Problem description ->
Every line in the entries where "EllipticCurves" is found should be copied.

------------------------------

/-
Copyright (c) 2026. All rights reserved.
Released under Apache 2.0 license as described in the file LICENSE.
Authors: abc-iut cell, prover seat abc-iut-w5-d144 (gen 6; row «COR510iv-SB′», brick A), after abc-iut-f-101's
`DiagramChainFamilies.lean` (the one-sided case of a sink vertex).
-/
import Literature.AnabelianGeometry.AbsoluteAnabelian.DiagramChainFamilies

/-!
# Families of homotopies generated by TWO-SIDED whiskered generator pairs ([AbsTopIII] Def. 3.5 (ii), toolkit)

S. Mochizuki, *Topics in Absolute Anabelian Geometry III*, §0 p. 26 (saturated sets of co-verticial pairs: diagonal,
transitivity, pre- and post-composition) and Def. 3.5 (ii) p. 75 (families of homotopies: identity, composition,
whiskering), kurims manuscript `paper:url-5493eb38cbb7`, bib key `MochizukiAbsTopIII2015`.

abc-iut-f-101's `DiagramChainFamilies.chainFamily` builds the family of homotopies GENERATED by prescribed homotopies on
prescribed generator pairs, for pairs of paths into a SINK vertex `ω` (no outgoing edge — the observation vertex of an
observable), where post-composition is vacuous.  The compatibility statements of [AbsTopIII] Cor 5.5 (iii) / Cor 5.10
(iv)(b) («one family on the telecore diagram containing the telecore family AND the observables») need the same
constructor WITHOUT a sink: generator pairs whiskered on BOTH sides, boundary pairs ending at any vertex.  This file:

* `moveHom₂ r α t` — the homotopy `𝒟_[r ; g ; t] ⟶ 𝒟_[r ; g' ; t]` induced by `α : 𝒟_[g] ⟶ 𝒟_[g']` (third axiom of
  Def. 3.5 (ii)), `moveHom₂_app`;
* `Move₂` (a generator pair with a common prefix `r` AND a common suffix `t`), `Chain₂`, their homotopies, `append`,
  `shift` (longer prefix), `postShift` (longer suffix), and the laws `hom_append`, `hom_shift_app`,
  `hom_postShift_app` (componentwise, plain objects);
* `chainFamily₂`: GIVEN COHERENCE (`thin`: any two chains between the same two paths have the same homotopy), the
  family of homotopies whose boundary set is "pairs joined by a chain of two-sided moves" (`ChainRel₂`, saturated under
  all four moves of §0: `chainRel₂_isSaturated`) and whose homotopy on a pair is that of any chain (`chainFamily₂_η`);
  a generator pair carries its prescribed homotopy (`chainFamily₂_η_gen`).

Coherence is exactly what a consumer must supply.  Pure category theory; plumbing is `[folklore]`, the statements cite
the item of §0 / Def. 3.5 whose bookkeeping they are.  Nothing here bears on [IUTchIII] Cor. 3.12.
-/

namespace Literature.AnabelianGeometry.AbsoluteAnabelian

open _root_.CategoryTheory _root_.Quiver

universe t v u w

namespace DiagramOfCategories

variable {V : Type w} [Quiver.{v} V] (D : DiagramOfCategories.{v, u, w} V)
import Summits.BirchSwinnertonDyer.BirchSwinnertonDyer.Theorems.KatoDescentTamePotSupersingularTameConjAResidueCartanRows01
import Summits.BirchSwinnertonDyer.BirchSwinnertonDyer.Theorems.KatoDescentTamePotSupersingularCartanMuRoadRealDoorsNoGrowth
import HarnessLib

/-!
# Route `KatoDescentTamePotSupersingular` (rung K8, sub-rung B4 (t′), cell `bsd-potss`): the `p = 3` RESIDUE ROWS of the Conj-A crux
# `TameCoatesSujathaResidue` (19916) — 130095bp1 and 470304m1 — RE-RECORDED with Coates–Sujatha Thm. 3.4 DISCHARGED and Iwasawa's
# growth theorem REMOVED: (A) at `(E,3)` and U₀ `MissingUpperBoundAt E 3` modulo Ferrero–Washington alone (+ `hKatoA hGZK hmod` for U₀)
# and ONE classical `μ = 0` input on `ℚ(P)` (seat `bsd-potss-k8t-c4` g22; `--supports stmt-BirchSwinnertonDyer-19982 --as helper`; closes nothing)

HONEST FRAMING. Route-free THEOREMS ONLY. g16's records (`…TameConjAResidueCartanRows01`, p632365) display `hCS hI hFW` (+ U₀ inputs); with
`CoatesSujatha2005.thm34_…_holds` (p694085) and the hI-free doors `CartanMuRoadRealDoorsNoGrowth` (g22) the same rows are recorded here with ONLY
`hFW` (and `hKatoA hGZK hmod`) displayed: named-fact debt −2 per row. Kernel certificates (`irr_…`, `addv_…`, `subTprime_…`) are REUSED from the
g16 file, not restated. Per row; nothing booked; (A) / BSD proved for no curve.
[cite: CoatesSujatha2005, Thm. 3.4 (§3)] [cite: Kato2004Asterisque, Thm. 14.5 (3) (p. 236)] [cite: Washington1997, §13.1, §13.3 Prop. 13.23]
[cite: Cremona2006, Table 1]
-/

set_option autoImplicit false
set_option linter.dupNamespace false

noncomputable section

open scoped Classical NumberField
open WeierstrassCurve NumberField Field IntermediateField
  Literature.NumberTheory.EllipticCurves Literature.NumberTheory.EllipticCurves.Rank1Residual
  Literature.NumberTheory.EllipticCurves.Rank1Residual.Typed
  Literature.NumberTheory.GaloisRepresentations Literature.NumberTheory.SerreUniformity Literature.NumberTheory.IwasawaTheory
  Summit.BirchSwinnertonDyer.Rank1Residual Summit.BirchSwinnertonDyer.Rank1Residual.Additive
  Summit.BirchSwinnertonDyer.BirchSwinnertonDyer.Theorems

namespace Summit.BirchSwinnertonDyer.BirchSwinnertonDyer.Theorems.TameUpperUnitTwistRecords

/-! ### `130095bp1` @ `p = 3` -/

/-- **(A) at `(130095bp1, 3)` from ONE classical `μ`-hypothesis on `ℚ(P)`, modulo Ferrero–Washington ALONE** (no `hCS`, no `hI`): door
`CartanMuRoadRealDoorsNoGrowth.conjA_three_of_hasModPImageEqNonsplitCartanNormalizer_of_realMu`. CONDITIONAL; (A) asserted for no curve.
[cite: CoatesSujatha2005, Thm. 3.4 (§3)] [cite: Serre1972, §2.2, §5.2 (iv)] [cite: Washington1997, §13.3 Prop. 13.23] [cite: Cremona2006, Table 1 (Cremona label 130095bp1)] -/
theorem conjA_g130095bp1_3_noGrowth
    (hFW : ferreroWashington1979_classicalMuVanishes)
    {W : WeierstrassCurve ℚ} [W.IsElliptic] (hWeq : W = (⟨0, 0, 1, (-610197), (-1022424433)⟩ : WeierstrassCurve ℚ))
    (himg : HasModPImageEqNonsplitCartanNormalizer W 3)
    {c : absoluteGaloisGroup ℚ} (hc : IsComplexConjugation (Rat.castHom ℝ) c)
    (hμ : ∀ κE : ZpExtension ↥(fixedField (Subgroup.zpowers (absRestrictNormalHom (W.divisionField 3) c))) 3,
      κE.IsCyclotomic → ClassicalMuVanishes κE)
    (κ : ZpExtension ℚ 3) (hκ : κ.IsCyclotomic) :
    ∃ (γ : absoluteGaloisGroup ℚ) (Df : W.FineSelmerDualData κ γ),
      Module.Finite ℤ_[3] (RestrictScalars ℤ_[3] (IwasawaAlgebra 3) Df.X) := by
  subst hWeq
  exact CartanMuRoadRealDoorsNoGrowth.conjA_three_of_hasModPImageEqNonsplitCartanNormalizer_of_realMu _ hFW himg hc hμ κ hκ

/-- **RECORD — UPPER half `ord₃ #Ш(E) ≤ ord₃ #Ш(E)_an` for `E = 130095bp1` at `p = 3`, modulo `hKatoA hGZK hmod hFW` ONLY** (Coates–Sujatha 3.4
discharged, growth theorem removed; door `CartanMuRoadRealDoorsNoGrowth.missingUpperBoundAt_three_tame_of_hasModPImageEqNonsplitCartanNormalizer_of_realMu`;
kernel certificates `irr_g130095bp1_3`, `addv_g130095bp1_3`, `subTprime_g130095bp1_3` reused). Per row; nothing booked; BSD is not proved by this.
[cite: Kato2004Asterisque, Thm. 14.5 (3) (p. 236), Thm. 12.5 (3) (p. 222)] [cite: CoatesSujatha2005, Thm. 3.4 (§3)] [cite: Washington1997, §13.3 Prop. 13.23]
[cite: Cremona2006, Table 1 (Cremona label 130095bp1)] -/
theorem missingUpperBoundAt_g130095bp1_3_noGrowth
    (hKatoA : Kato2004.rankZero_padicValNat_sha_add_padicValNat_tamagawa_le_of_additive_potGood_of_irreducible_of_fineSelmerDual_fg)
    (hGZK : rank_eq_analyticRank_of_analyticRank_le_one) (hmod : hasEntireLFunction_rat)
    (hFW : ferreroWashington1979_classicalMuVanishes)
    {W : WeierstrassCurve ℚ} [W.IsElliptic] [W.IsGloballyMinimal] (hWeq : W = (⟨0, 0, 1, (-610197), (-1022424433)⟩ : WeierstrassCurve ℚ)) (hr : W.analyticRank = 0)
    (himg : HasModPImageEqNonsplitCartanNormalizer W 3)
    {c : absoluteGaloisGroup ℚ} (hc : IsComplexConjugation (Rat.castHom ℝ) c)
    (hμ : ∀ κE : ZpExtension ↥(fixedField (Subgroup.zpowers (absRestrictNormalHom (W.divisionField 3) c))) 3,
      κE.IsCyclotomic → ClassicalMuVanishes κE) :
    MissingUpperBoundAt W 3 := by
  subst hWeq
  haveI : Fact (Nat.Prime 3) := ⟨Nat.prime_three⟩
  exact CartanMuRoadRealDoorsNoGrowth.missingUpperBoundAt_three_tame_of_hasModPImageEqNonsplitCartanNormalizer_of_realMu _ hKatoA hGZK
    hmod hFW hr addv_g130095bp1_3 subTprime_g130095bp1_3 irr_g130095bp1_3 himg hc hμ

/-! ### `470304m1` @ `p = 3` -/

/-- **(A) at `(470304m1, 3)` from ONE classical `μ`-hypothesis on `ℚ(P)`, modulo Ferrero–Washington ALONE** (no `hCS`, no `hI`). CONDITIONAL;
(A) asserted for no curve. [cite: CoatesSujatha2005, Thm. 3.4 (§3)] [cite: Serre1972, §2.2, §5.2 (iv)] [cite: Washington1997, §13.3 Prop. 13.23]
[cite: Cremona2006, Table 1 (Cremona label 470304m1)] -/
theorem conjA_g470304m1_3_noGrowth
    (hFW : ferreroWashington1979_classicalMuVanishes)
    {W : WeierstrassCurve ℚ} [W.IsElliptic] (hWeq : W = (⟨0, 0, 0, (-1109592), (-450778608)⟩ : WeierstrassCurve ℚ))
    (himg : HasModPImageEqNonsplitCartanNormalizer W 3)
    {c : absoluteGaloisGroup ℚ} (hc : IsComplexConjugation (Rat.castHom ℝ) c)
    (hμ : ∀ κE : ZpExtension ↥(fixedField (Subgroup.zpowers (absRestrictNormalHom (W.divisionField 3) c))) 3,
      κE.IsCyclotomic → ClassicalMuVanishes κE)
    (κ : ZpExtension ℚ 3) (hκ : κ.IsCyclotomic) :
    ∃ (γ : absoluteGaloisGroup ℚ) (Df : W.FineSelmerDualData κ γ),
      Module.Finite ℤ_[3] (RestrictScalars ℤ_[3] (IwasawaAlgebra 3) Df.X) := by
  subst hWeq
  exact CartanMuRoadRealDoorsNoGrowth.conjA_three_of_hasModPImageEqNonsplitCartanNormalizer_of_realMu _ hFW himg hc hμ κ hκ

/-- **RECORD — UPPER half for `E = 470304m1` at `p = 3`, modulo `hKatoA hGZK hmod hFW` ONLY** (Coates–Sujatha 3.4 discharged, growth theorem removed;
kernel certificates `irr_g470304m1_3`, `addv_g470304m1_3`, `subTprime_g470304m1_3` reused). Per row; nothing booked; BSD is not proved by this.
[cite: Kato2004Asterisque, Thm. 14.5 (3) (p. 236), Thm. 12.5 (3) (p. 222)] [cite: CoatesSujatha2005, Thm. 3.4 (§3)] [cite: Washington1997, §13.3 Prop. 13.23]
[cite: Cremona2006, Table 1 (Cremona label 470304m1)] -/
theorem missingUpperBoundAt_g470304m1_3_noGrowth
    (hKatoA : Kato2004.rankZero_padicValNat_sha_add_padicValNat_tamagawa_le_of_additive_potGood_of_irreducible_of_fineSelmerDual_fg)
    (hGZK : rank_eq_analyticRank_of_analyticRank_le_one) (hmod : hasEntireLFunction_rat)
    (hFW : ferreroWashington1979_classicalMuVanishes)
    {W : WeierstrassCurve ℚ} [W.IsElliptic] [W.IsGloballyMinimal] (hWeq : W = (⟨0, 0, 0, (-1109592), (-450778608)⟩ : WeierstrassCurve ℚ)) (hr : W.analyticRank = 0)
    (himg : HasModPImageEqNonsplitCartanNormalizer W 3)
    {c : absoluteGaloisGroup ℚ} (hc : IsComplexConjugation (Rat.castHom ℝ) c)
    (hμ : ∀ κE : ZpExtension ↥(fixedField (Subgroup.zpowers (absRestrictNormalHom (W.divisionField 3) c))) 3,
      κE.IsCyclotomic → ClassicalMuVanishes κE) :
    MissingUpperBoundAt W 3 := by
  subst hWeq
  haveI : Fact (Nat.Prime 3) := ⟨Nat.prime_three⟩
  exact CartanMuRoadRealDoorsNoGrowth.missingUpperBoundAt_three_tame_of_hasModPImageEqNonsplitCartanNormalizer_of_realMu _ hKatoA hGZK
    hmod hFW hr addv_g470304m1_3 subTprime_g470304m1_3 irr_g470304m1_3 himg hc hμ

end Summit.BirchSwinnertonDyer.BirchSwinnertonDyer.Theorems.TameUpperUnitTwistRecords

end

------------------------------

Solution ->
  Literature.NumberTheory.EllipticCurves Literature.NumberTheory.EllipticCurves.Rank1Residual
  Literature.NumberTheory.EllipticCurves.Rank1Residual.Typed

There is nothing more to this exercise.